LINK: Megan McArdle recaps Stephen Carter on some parts of just war theory. At MPSA this year, I was on a 'Just War Theories' panel, and virtually the first thing everyone says in an academic context when the subject of just war comes up is that there's no tradition of just war theory, just a bunch of sometimes-related theories. A broad-strokes theory has some use, so long as the person hearing it understands that they are either getting Thomas Aquinas' position (from which many, including within the Thomist tradition, have dissented on various matters; and keeping in mind that Thomas does not say very much on this topic at all), or else a compendium theory of some main features that are common across the work of many theorists, but not strictly reducible to them. The unfortunate tendency is to reify individual parts of the compendium theory without indicating what's controversial and why.
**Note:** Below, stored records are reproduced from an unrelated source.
import Summits.Langlands.Langlands.Theses.QuarterDeficit1951
import Literature.NumberTheory.GaloisRepresentations.GaloisRepUnramifiedProofs
import Literature.NumberTheory.GaloisRepresentations.TateUnramifiedLiftingHolds
import Literature.NumberTheory.GaloisRepresentations.DirichletCharacterOfGaloisCharacter
import Literature.FieldTheory.AlgClosed.PadicAlgClEquivComplex
import Literature.NumberTheory.Automorphic.BCDTTheoremBWildAtThreeDet
import Literature.NumberTheory.GaloisRepresentations.GaloisRepFrobeniusProofs

/-!
# Route `QuarterDeficit1951` (Langlands) — crux `IcosahedralSupply`: stub `stub_frobeniusReadout`

For a continuous `ρ : Γ_ℚ → GL₂(k)` with open kernel, unramified away from the place `v₀` of `ℚ`
above `1951`, whose inertia group at a prime `𝔓 ∣ v₀` of `ℤ̄` acts as `P · diag(1, η) · P⁻¹` with
`η` non-trivial and `η⁵ = 1`, and a ring homomorphism `ι : k →+* ℂ`:

* (i) the character `ψ = ι ∘ det ρ : Γ_ℚ → ℂˣ` has open kernel, is unramified away from `v₀`,
  and on `I_𝔓` takes values in `μ₅` with a non-trivial value.  By the Kronecker–Weber dictionary of
  the tree (`exists_isPrimitive_dirichletCharacter_eq_dirichletGaloisCharacter`) it is
  `σ ↦ χ(χ_N(σ))` for a primitive Dirichlet character `χ` of some level `N`; ramification is read
  off the level (`not_dvd_level_of_isPrimitive_of_forall_mem_inertia`), so `N = 1951^(a+1)`;
  inertia at `1951` surjects onto `(ℤ/N)ˣ` through `χ_N` (`exists_mem_inertia_modNCyclotomicCharacter_eq`),
  so `χ` takes values in `μ₅` on units, hence kills the kernel of `(ℤ/1951^(a+1))ˣ → (ℤ/1951)ˣ`
  (a `1951`-group) and factors through a character `χ₁` mod `1951` with `χ₁⁵ = 1`, `χ₁ ≠ 1`;
  at an arithmetic Frobenius `σ₀` at `v ≠ v₀`, `ψ(σ₀) = χ₁(N v)`
  (`modNCyclotomicCharacter_eq_residueCard_of_isArithFrobAt`), and `χ₀ := χ₁⁻¹` has order `5`
  with `ι(det ρ(σ₀)) = χ₀(N v)⁻¹`;
* (ii) at `v ≠ v₀` all arithmetic Frobenii share the characteristic polynomial
  `X² − tr ρ(σ₀) X + det ρ(σ₀)` (tree `GaloisRep.IsUnramifiedAt.hasFrobCharpolyAt_charpoly`,
  Mathlib `Matrix.charpoly_fin_two`).
-/

set_option linter.dupNamespace false

noncomputable section

open scoped NumberField MatrixGroups
open Field IsDedekindDomain Polynomial
open Literature.NumberTheory.GaloisRepresentations Literature.NumberTheory.PAdicHodge

namespace Summit.Langlands.Langlands.Theorems.QuarterDeficit1951

/-! ## Frobenius characteristic polynomials at unramified places -/

/-- At a place `v` where the framed representation `ρ : Γ_ℚ → GL₂(k)` is unramified, every
arithmetic Frobenius at every prime above `v` has characteristic polynomial
`X² − tr ρ(σ₀) · X + det ρ(σ₀)` for any one arithmetic Frobenius `σ₀` at any one prime `𝔓₀ ∣ v`
(Frobenii are conjugate up to inertia and the characteristic polynomial is a class function,
tree `GaloisRep.IsUnramifiedAt.hasFrobCharpolyAt_charpoly`; `2 × 2` characteristic polynomial,
Mathlib `Matrix.charpoly_fin_two`). [folklore] -/
theorem hasFrobCharpolyAt_traceDet_of_isUnramifiedAt {k : Type} [Field k] [TopologicalSpace k]
    [IsTopologicalRing k] (ρ : FramedGaloisRep ℚ k 2) {v : HeightOneSpectrum (𝓞 ℚ)}
    (hv : ρ.IsUnramifiedAt v) {𝔓₀ : Ideal (absIntegers (𝓞 ℚ) ℚ)} (h𝔓₀ : 𝔓₀ ∈ v.primesAbove)
    {σ₀ : absoluteGaloisGroup ℚ} (hσ₀ : IsArithFrobAt (𝓞 ℚ) σ₀ 𝔓₀) :
    ρ.HasFrobCharpolyAt v
      (X ^ 2 - C (((ρ σ₀ : GL (Fin 2) k) : Matrix (Fin 2) (Fin 2) k).trace) * X +
        C (((ρ σ₀ : GL (Fin 2) k) : Matrix (Fin 2) (Fin 2) k).det)) := by
  have hU := (FramedGaloisRep.isUnramifiedAt_toGaloisRep_iff v ρ).2 hv
  have hP := (FramedGaloisRep.hasFrobCharpolyAt_toGaloisRep_iff v _ ρ).1
    (hU.hasFrobCharpolyAt_charpoly h𝔓₀ hσ₀)
  have heq := hP 𝔓₀ h𝔓₀ σ₀ hσ₀
  rw [← heq] at hP
  rw [← Matrix.charpoly_fin_two]
  exact hP

/-! ## The determinant on inertia -/

/-- The determinant of `P · diag(1, e) · P⁻¹` is `e`. [folklore] -/
theorem det_eq_of_eq_conj_diagonal {k : Type} [Field k] (P : GL (Fin 2) k)
    {M : Matrix (Fin 2) (Fin 2) k} {e : k}
    (hM : M = (P : Matrix (Fin 2) (Fin 2) k) * Matrix.diagonal ![(1 : k), e] *
      ((P⁻¹ : GL (Fin 2) k) : Matrix (Fin 2) (Fin 2) k)) :
    M.det = e := by
  have hPdet : (P : Matrix (Fin 2) (Fin 2) k).det *
      ((P⁻¹ : GL (Fin 2) k) : Matrix (Fin 2) (Fin 2) k).det = 1 := by
    rw [← Matrix.det_mul, ← Units.val_mul, mul_inv_cancel, Units.val_one, Matrix.det_one]
  rw [hM, Matrix.det_mul, Matrix.det_mul, mul_right_comm, hPdet, one_mul, Matrix.det_diagonal,
    Fin.prod_univ_two]
  simp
Proportionality, and its cousin double effect, are postulates included in some just war theories under the 'ius in bello' section, but what they mean and when they should be applied are very much under debate.

It's important to be clear where there is play in the theory to make it clear where there is none. The view of the second commenter is sadly common:

The whole idea of war is to impose your will on others, and the best way to do that is to destroy his ability to resist. And that means to kill as many of your enemies as possible as quickly as possible, so that they give up resistance.
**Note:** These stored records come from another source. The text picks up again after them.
import Literature.Computability.AlgebraicComplexity.LR17ExteriorDetReprProofs
import Literature.Computability.AlgebraicComplexity.LR17EquivariantRepresentationsProofs
import Literature.LinearAlgebra.Matrix.SylvesterFranke
import HarnessLib

/-!
# LR17 Prop. 2.16 — the exterior-algebra representation of `det_m` respects `GL(E)`;
# discharge of `lr_prop_2_16`

Topic `Literature/Computability/AlgebraicComplexity`. Companion (proofs only; no definitions, no
named facts) of `LR17EquivariantRepresentations.lean` (the named fact `lr_prop_2_16` and the matrix
`LR17.detHalfMatrix k m` on `LR17.HalfIdx m = {S ⊊ [m]}`) and of `LR17ExteriorDetReprProofs.lean`
(its first conjunct: `Ã` is a regular determinantal representation of `detHalfSign m · det_m`).
Here the SECOND conjunct is proved — `Ã` admits exact `GL_n × GL_n` lifts of the left
multiplications `g ⊗ 1`, `g ∈ GL_m` (the tree's `leftLinearSubst k m`, LR's `GL(E)`) — and the fact
is discharged: `lr_prop_2_16_holds : lr_prop_2_16`. Consequently Thm. 2.14's "Moreover" half holds
unconditionally (`LR17.hasRegularEquivariantDetRepr_detPoly`, from `lr_thm_2_14_le`).

## The printed proof (arXiv:1508.05788 §4.1, p0012:L38–L63) and how it is followed
Landsberg–Ressayre: "To analyze the action of `GL(E)` on `Ã`, reinterpret `ℂ^{n*} ⊗ ℂⁿ` without the
identification `Λ⁰E ≃ ΛᵐE` as `(⊕_{j=0}^{m-1} ΛʲE)^* ⊗ (⊕_{i=1}^{m} ΛⁱE)` … Using the maps (uwk)
[`ex_k(v)(ω) = v ∧ ω`], we get `GL(E)`-equivariant maps … Hence for all `u ∈ E ⊗ F*` and all
`g ∈ GL(E)`, `Det(ã(g⁻¹u)) = (g · Det)(ã(u)) = det(g)⁻¹ Det(ã(u))`. Equation (3) shows that `GL(E)`
is contained in the image of `ρ̄_A`."  In coordinates (the basis `e_S`, `S ⊆ [m]`, of `⊕_j ΛʲE`;
`∧ʲg` has the matrix of `j × j` minors of `g`) this is the statement that the wedge matrix
`W(v)_{S∪{i},S} = ε(S,i) vᵢ` of `ex(v)` intertwines the compound matrices:
**`W(Gv) · M(G) = M(G) · W(v)`**, `M(G)_{X,Y} = det G_{X,Y}` (`|X| = |Y|`) — proved here
(`wedge_mul_minor`) by the Laplace expansion of a `(j+1) × (j+1)` minor along the new column, the
Koszul signs `ε(U∖i, i)`, `ε(S, j)` being exactly the cofactor signs of the increasing enumerations
(`sum_koszulSign_mul_minor_erase`; a repeated column gives `0`).  The substitution `y ↦ (g ⊗ 1) · y`
of the tree (`linSubst`: `X_{(i,c)} ↦ Σ_j g_{ji} X_{(j,c)}`) multiplies every column vector `yᶜ` by
`G = gᵀ` (`linSubst_kronecker_one_wt`).  Writing `Ã = [E (1 + N(y))]_{≠ univ}` — `N(y)` the arc
matrix of the whole subset lattice, `E` the identity with the row of `∅` replaced by the row of
`univ` (the identification `ΛᵐE ≃ Λ⁰E`), `[·]_{≠ univ}` the block of the proper subsets
(`halfShape_eq_block`) — one gets `N(Gy) M = M N(y)` (`arcs_mul_minor`), `E M = (M D) E` with
`D = diag(det G at ∅, 1 elsewhere)` (`wrapRow_mul_minor`: the merged vertex receives `∧ᵐ gᵀ = det g`
on its incoming side and `∧⁰ = 1` on its outgoing side), hence
`E(1 + N(Gy)) M = (M D) E (1 + N(y))` and, the blocks of `M`, `M D` against `univ` being zero,
**`Ã(γ·y) · Q = P · Ã(y)`** with `Q = [M(gᵀ)]_{≠ univ} = ⊕_{j<m} ∧ʲgᵀ` and `P = Q · D`
(`block_wrapArcs_mul_minor`).  `Q` is invertible with inverse `[M((g⁻¹)ᵀ)]_{≠ univ}` by the
Cauchy–Binet formula, imported from the tree's compound-matrix file
(`Literature.LinearAlgebra.Matrix.compound_mul`, `compound_one`; here `minor_mul_minor`), so
`Ã(γ·y) = P Ã(y) Q⁻¹` with `P, Q ∈ GL_n(k)` after transport along any `e : HalfIdx m ≃ Fin n`
(`exists_lift_generator`), and `IsEquivariantDetRepr.of_generators` extends the lifts from the
generators `g ⊗ 1` to the subgroup `leftLinearSubst k m` they generate.  DEVIATION from print: none in
content; the paper's invariant-theoretic sentence "we get `GL(E)`-equivariant maps" is unfolded into
the explicit matrix identity above, and the scalar `det(g)⁻¹` of equation (3) is the `∅`-entry of `D`
(our lifts act by `P = Q D` on rows, `Q` on columns; `det P / det Q = det g`).
Honest framing (cell `val-lit`): a discharge of printed content; nothing here bears on `VP ≠ VNP`
beyond what Landsberg–Ressayre print.

## Main statements
* `LR17.isEquivariantDetRepr_detHalfMatrix` — for every field `k`, `m ≥ 1`, `e : HalfIdx m ≃ Fin n`:
  `IsEquivariantDetRepr (leftLinearSubst k m) (C (detHalfSign m) * detPoly (Fin m) k) (reindex e e Ã)`;
* `lr_prop_2_16_holds : lr_prop_2_16` — **the discharge** (both conjuncts, over `ℂ`);
* `LR17.hasRegularEquivariantDetRepr_detPoly` — Thm. 2.14, "Moreover" half, unconditionally:
  `HasRegularEquivariantDetRepr (leftLinearSubst ℂ m) (detPoly (Fin m) ℂ) (2^m - 1)` (`m ≥ 1`).

## References
* [LandsbergRessayre2017] J. M. Landsberg, N. Ressayre, *Permanent v. determinant: an exponential
  lower bound assuming symmetry and a potential path towards Valiant's conjecture*, Differential
  Geom. Appl. 55 (2017) 146–166, arXiv:1508.05788, Prop. 2.16 (p0007:L22–L40), §4.1 (p0012:L38–L63).
* [Bernstein2009] D. S. Bernstein, *Matrix Mathematics*, 2nd ed. (2009), Fact 7.5.17 (vi) (the
  Binet–Cauchy theorem for compound matrices; the tree's `Literature/LinearAlgebra/Matrix/SylvesterFranke.lean`).
-/

noncomputable section

open Matrix MvPolynomial Finset
open scoped Kronecker

namespace Literature.Computability.AlgebraicComplexity

namespace LR17

/-! ### Increasing enumerations of finite sets of indices -/

section Enumeration

variable {m : ℕ}

/-- The `a`-th element (in increasing order) of `U` has exactly `a` elements of `U` below it.
[folklore] -/
private theorem card_filter_lt_orderEmbOfFin {U : Finset (Fin m)} {r : ℕ} (hU : U.card = r)
    (a : Fin r) : (U.filter (· < U.orderEmbOfFin hU a)).card = a := by
  have key : U.filter (· < U.orderEmbOfFin hU a) = (Finset.Iio a).image (U.orderEmbOfFin hU) := by
    ext x
    simp only [Finset.mem_filter, Finset.mem_image, Finset.mem_Iio]
    constructor
    · rintro ⟨hx, hlt⟩
      have hx' : x ∈ Set.range (U.orderEmbOfFin hU) := by
        rw [Finset.range_orderEmbOfFin]
        exact hx
      obtain ⟨b, rfl⟩ := hx'
      exact ⟨b, (U.orderEmbOfFin hU).lt_iff_lt.mp hlt, rfl⟩
    · rintro ⟨b, hb, rfl⟩
      exact ⟨Finset.orderEmbOfFin_mem U hU b, (U.orderEmbOfFin hU).lt_iff_lt.mpr hb⟩
  rw [key, Finset.card_image_of_injective _ (U.orderEmbOfFin hU).injective, Fin.card_Iio]

/-- Deleting the `a`-th element: the increasing enumeration of `U` composed with `a.succAbove` is
the increasing enumeration of `U ∖ {a-th element}` (stated for any `S'` with the right members).
[folklore] -/
private theorem orderEmbOfFin_comp_succAbove {U S' : Finset (Fin m)} {r : ℕ} (hU : U.card = r + 1)
    (hS' : S'.card = r) (a : Fin (r + 1))
    (hmem : ∀ x, x ∈ S' ↔ x ∈ U ∧ x ≠ U.orderEmbOfFin hU a) :
    (fun x => U.orderEmbOfFin hU (a.succAbove x)) = S'.orderEmbOfFin hS' := by
  refine Finset.orderEmbOfFin_unique hS' (fun x => ?_) ?_
  · rw [hmem]
    exact ⟨Finset.orderEmbOfFin_mem U hU _,
      fun h => Fin.succAbove_ne a x ((U.orderEmbOfFin hU).injective h)⟩
  · exact (U.orderEmbOfFin hU).strictMono.comp (Fin.strictMono_succAbove a)

end Enumeration

/-! ### Minors: Laplace expansion against a Koszul-signed column, Cauchy–Binet -/

section Minors

variable {m : ℕ} {R : Type*} [CommRing R]

/-- Reading a minor `det G_{X,Y}` through any pair of cardinality proofs. [folklore] -/
private theorem minor_eq {G : Matrix (Fin m) (Fin m) R} {M : Matrix (Finset (Fin m)) (Finset (Fin m)) R}
    (hM : ∀ X Y, M X Y = if h : X.card = Y.card then
      (G.submatrix (X.orderEmbOfFin rfl) (Y.orderEmbOfFin h.symm)).det else 0)
    {X Y : Finset (Fin m)} {r : ℕ} (hX : X.card = r) (hY : Y.card = r) :
    M X Y = (G.submatrix (X.orderEmbOfFin hX) (Y.orderEmbOfFin hY)).det := by
  rw [hM, dif_pos (hX.trans hY.symm)]
  subst hX
  rfl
A view like this takes a purported fact--that in certain wars, winning is what matters (I don't doubt this commenter has WWII in mind) and uses it to reject any jus in bello restriction whatsoever. By being clear about what can change depending on the facts of the situation, one gets a sense of theory's robustness: we can address what is reasonable within the framework of proportionality, even while disagreeing as to particular policy outcomes.